=== Your objective ===
Scan the data. Collect each line that contains the word "Summits".

=== Dataset entries ===
====================
import Mathlib
import Summits.NavierStokesRegularity.NavierStokesRegularity.Theorems.FilamentSkeletonRssTangentSkeletonNearStraightLPartnerSymbol
import Summits.NavierStokesRegularity.NavierStokesRegularity.Theorems.FilamentSkeletonRssTangentSkeletonNearStraightLBesselSharp

/-!
# Swirl-band decoupling (R♯-sw) `SwirlBandDecouplingL` — the partner kernel's symbol is exponentially small
# (`TangentSkeletonNearStraightL`, stmt-NavierStokesRegularity-23320, OPEN leaf of route `FilamentSkeletonRss`)

CONTEXT.  The registered line of the crux (`child_tangent_analytic_strip_L`, b0b56c52900dd90a) is down to its heart
`stub_analyticClosingL` (⟺ `TangentSkeletonAnalyticL` once the retyped P2 p823048 and kernel-only P3 p824053 are referenced),
whose PHASE 2 is a Γ-uniform right inverse of the linearised tangency operator.  The crux strategist's census
(`Cruxes/SkeletonJ1L/STRATEGY-CENSUS.md` PART III, §Decomposition D5) cuts that linear heart (R♯) by BAND × COUPLING and types the
first piece, «provable now», verbatim:

  `(R♯-sw) SwirlBandDecouplingL : Prop := ∀ (d μ k : ℝ), 0 < μ → μ ≤ d → 0 ≤ k →
     |∫ σ, Real.cos (k*σ) * ((d^2 + σ^2) + μ^2)^(-(3:ℝ)/2)| ≤ 2 * (d^2+μ^2)⁻¹ * (1 + k*√(d^2+μ^2)) * Real.exp (-k*√(d^2+μ^2))`

— «the inter-filament kernel's symbol is `2kK₁(k√(d²+μ²))/√(d²+μ²)`: exponentially small in the swirl band (`k ≥ μ⁻¹`,
`d ≥ ρ√Γ` ⇒ factor `e^{−0.16√Γ}` for the GP datum) … it makes the swirl band SINGLE-filament rigorously».  This file PROVES that
statement (`swirlBand_decoupling`, stated as a theorem with the census's text; no `def`), from the symbol identity
`…PartnerSymbol.integral_cos_mul_inv_rpow_three_halves_scale` and the sharp bound `…BesselSharp.Cint_le_sharp`
(`xK₁(x) ≤ (1+x)e^{−x}`), together with the two-sided-in-`k` form.

HONEST FRAMING: a MODEL-level lemma of the linear theory of a HYPOTHETICAL filament skeleton on the NEGATIVE side of a MODEL
route.  It is NOT a registered stub of 23320 (the registered stubs are `stub_stripPropagation` — retyped /16 version proved
p823048 — and the XL heart `stub_analyticClosingL`); `TangentSkeletonNearStraightL` stays OPEN, and nothing here bears on
Navier–Stokes regularity or blow-up.  `--supports stmt-NavierStokesRegularity-23320`.
-/

set_option linter.dupNamespace false

noncomputable section

open Real Set MeasureTheory Filter Topology

namespace Summit.NavierStokesRegularity.NavierStokesRegularity.Theorems.TangentSkeletonNearStraightLSwirlBand

open Summit.NavierStokesRegularity.NavierStokesRegularity.Theorems.AnalyticStripLiaSymbol
open Summit.NavierStokesRegularity.NavierStokesRegularity.Theorems.AnalyticStripLiaSymbol.Numerics

/-! ## §4  Swirl-band decoupling: the partner kernel's symbol is exponentially small -/

/-- **Exponential smallness of the partner symbol** (all real `k`, `D > 0`):
`|∫_ℝ cos(kσ)(σ²+D²)^{−3/2} dσ| ≤ (2/D²)·(1 + |k|D)·e^{−|k|D}` — the symbol IS `(2/D²)·(|k|D)K₁(|k|D)` and
`xK₁(x) ≤ (1+x)e^{−x}`. [folklore] -/
theorem abs_integral_cos_mul_inv_rpow_le {D : ℝ} (hD : 0 < D) (k : ℝ) :
    |∫ σ : ℝ, Real.cos (k * σ) * ((σ ^ 2 + D ^ 2) ^ (3 / 2 : ℝ))⁻¹|
      ≤ 2 / D ^ 2 * (1 + |k| * D) * Real.exp (-(|k| * D)) := by
  rw [integral_cos_mul_inv_rpow_three_halves_scale hD k]
  have hp : 0 ≤ k ^ 2 * D ^ 2 / 4 := by positivity
  have hroot : √(k ^ 2 * D ^ 2 / 4) = |k| * D / 2 := by
    rw [show k ^ 2 * D ^ 2 / 4 = (|k| * D / 2) ^ 2 by rw [← sq_abs k]; ring]
    exact Real.sqrt_sq (by positivity)
  have hC := Cint_le_sharp hp
  rw [hroot] at hC
  have h2D : 0 < 2 / D ^ 2 := by positivity
  rw [abs_of_nonneg (mul_nonneg h2D.le (Cint_nonneg _))]
  calc 2 / D ^ 2 * Cint (k ^ 2 * D ^ 2 / 4)
      ≤ 2 / D ^ 2 * ((1 + 2 * (|k| * D / 2)) * Real.exp (-(2 * (|k| * D / 2)))) :=
        mul_le_mul_of_nonneg_left hC h2D.le
    _ = 2 / D ^ 2 * (1 + |k| * D) * Real.exp (-(|k| * D)) := by ring_nf

/-- **(R♯-sw) `SwirlBandDecouplingL` — the typed MODEL statement of the strategist's D5 cut of the linear heart (R♯) of
`TangentSkeletonNearStraightL`** (Cruxes/SkeletonJ1L/STRATEGY-CENSUS.md PART III, verbatim): for core scale `0 < μ ≤ d`
(`d` the distance to the partner filament) and wavenumber `k ≥ 0`, the inter-filament kernel's cosine symbol obeys
`|∫ cos(kσ)((d²+σ²)+μ²)^{−3/2} dσ| ≤ 2(d²+μ²)⁻¹(1 + k√(d²+μ²))·e^{−k√(d²+μ²)}` — exponentially small in the swirl band
`k ≥ μ⁻¹`, `d ≥ ρ√Γ`, which makes that band single-filament.  (The hypothesis `μ ≤ d` is not used; only `0 < d²+μ²`.)
[folklore; symbol `2kK₁(k√(d²+μ²))/√(d²+μ²)`, Watson §6.16, and `xK₁(x) ≤ (1+x)e^{−x}` = `Cint_le_sharp`] -/
theorem swirlBand_decoupling : ∀ (d μ k : ℝ), 0 < μ → μ ≤ d → 0 ≤ k →
    |∫ σ, Real.cos (k * σ) * ((d ^ 2 + σ ^ 2) + μ ^ 2) ^ (-(3:ℝ) / 2)|
      ≤ 2 * (d ^ 2 + μ ^ 2)⁻¹ * (1 + k * √(d ^ 2 + μ ^ 2)) * Real.exp (-k * √(d ^ 2 + μ ^ 2)) := by
  intro d μ k hμ _ hk
  have hD2 : 0 < d ^ 2 + μ ^ 2 := by positivity
  have hD : 0 < √(d ^ 2 + μ ^ 2) := Real.sqrt_pos.mpr hD2
  have hsq : √(d ^ 2 + μ ^ 2) ^ 2 = d ^ 2 + μ ^ 2 := Real.sq_sqrt hD2.le
  have hfun : (fun σ : ℝ => Real.cos (k * σ) * ((d ^ 2 + σ ^ 2) + μ ^ 2) ^ (-(3:ℝ) / 2))
      = fun σ : ℝ => Real.cos (k * σ) * ((σ ^ 2 + √(d ^ 2 + μ ^ 2) ^ 2) ^ (3 / 2 : ℝ))⁻¹ := by
    funext σ
    rw [hsq, show (d ^ 2 + σ ^ 2) + μ ^ 2 = σ ^ 2 + (d ^ 2 + μ ^ 2) by ring,
      show (-(3:ℝ) / 2) = -(3 / 2 : ℝ) by norm_num, Real.rpow_neg (by positivity)]
  rw [hfun]
  have h := abs_integral_cos_mul_inv_rpow_le hD k
  rw [abs_of_nonneg hk, hsq] at h
  calc |∫ σ : ℝ, Real.cos (k * σ) * ((σ ^ 2 + √(d ^ 2 + μ ^ 2) ^ 2) ^ (3 / 2 : ℝ))⁻¹|
      ≤ 2 / (d ^ 2 + μ ^ 2) * (1 + k * √(d ^ 2 + μ ^ 2)) * Real.exp (-(k * √(d ^ 2 + μ ^ 2))) := by
        simpa [hsq] using h
    _ = 2 * (d ^ 2 + μ ^ 2)⁻¹ * (1 + k * √(d ^ 2 + μ ^ 2)) * Real.exp (-k * √(d ^ 2 + μ ^ 2)) := by
        rw [div_eq_mul_inv, neg_mul]

/-- The same bound for every real `k` (evenness in `k`), in the census's kernel notation. [folklore] -/
theorem swirlBand_decoupling_abs {d μ : ℝ} (hD2 : 0 < d ^ 2 + μ ^ 2) (k : ℝ) :
    |∫ σ, Real.cos (k * σ) * ((d ^ 2 + σ ^ 2) + μ ^ 2) ^ (-(3:ℝ) / 2)|
      ≤ 2 * (d ^ 2 + μ ^ 2)⁻¹ * (1 + |k| * √(d ^ 2 + μ ^ 2)) * Real.exp (-|k| * √(d ^ 2 + μ ^ 2)) := by
  have hD : 0 < √(d ^ 2 + μ ^ 2) := Real.sqrt_pos.mpr hD2
  have hsq : √(d ^ 2 + μ ^ 2) ^ 2 = d ^ 2 + μ ^ 2 := Real.sq_sqrt hD2.le
  have hfun : (fun σ : ℝ => Real.cos (k * σ) * ((d ^ 2 + σ ^ 2) + μ ^ 2) ^ (-(3:ℝ) / 2))
      = fun σ : ℝ => Real.cos (k * σ) * ((σ ^ 2 + √(d ^ 2 + μ ^ 2) ^ 2) ^ (3 / 2 : ℝ))⁻¹ := by
    funext σ
    rw [hsq, show (d ^ 2 + σ ^ 2) + μ ^ 2 = σ ^ 2 + (d ^ 2 + μ ^ 2) by ring,
      show (-(3:ℝ) / 2) = -(3 / 2 : ℝ) by norm_num, Real.rpow_neg (by positivity)]
  rw [hfun]
  have h := abs_integral_cos_mul_inv_rpow_le hD k
  rw [hsq] at h
  calc |∫ σ : ℝ, Real.cos (k * σ) * ((σ ^ 2 + √(d ^ 2 + μ ^ 2) ^ 2) ^ (3 / 2 : ℝ))⁻¹|
      ≤ 2 / (d ^ 2 + μ ^ 2) * (1 + |k| * √(d ^ 2 + μ ^ 2)) * Real.exp (-(|k| * √(d ^ 2 + μ ^ 2))) := by
        simpa [hsq] using h
    _ = 2 * (d ^ 2 + μ ^ 2)⁻¹ * (1 + |k| * √(d ^ 2 + μ ^ 2)) * Real.exp (-|k| * √(d ^ 2 + μ ^ 2)) := by
        rw [div_eq_mul_inv, neg_mul]

end Summit.NavierStokesRegularity.NavierStokesRegularity.Theorems.TangentSkeletonNearStraightLSwirlBand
====================
=== Reply ===
import Summits.NavierStokesRegularity.NavierStokesRegularity.Theorems.FilamentSkeletonRssTangentSkeletonNearStraightLPartnerSymbol
import Summits.NavierStokesRegularity.NavierStokesRegularity.Theorems.FilamentSkeletonRssTangentSkeletonNearStraightLBesselSharp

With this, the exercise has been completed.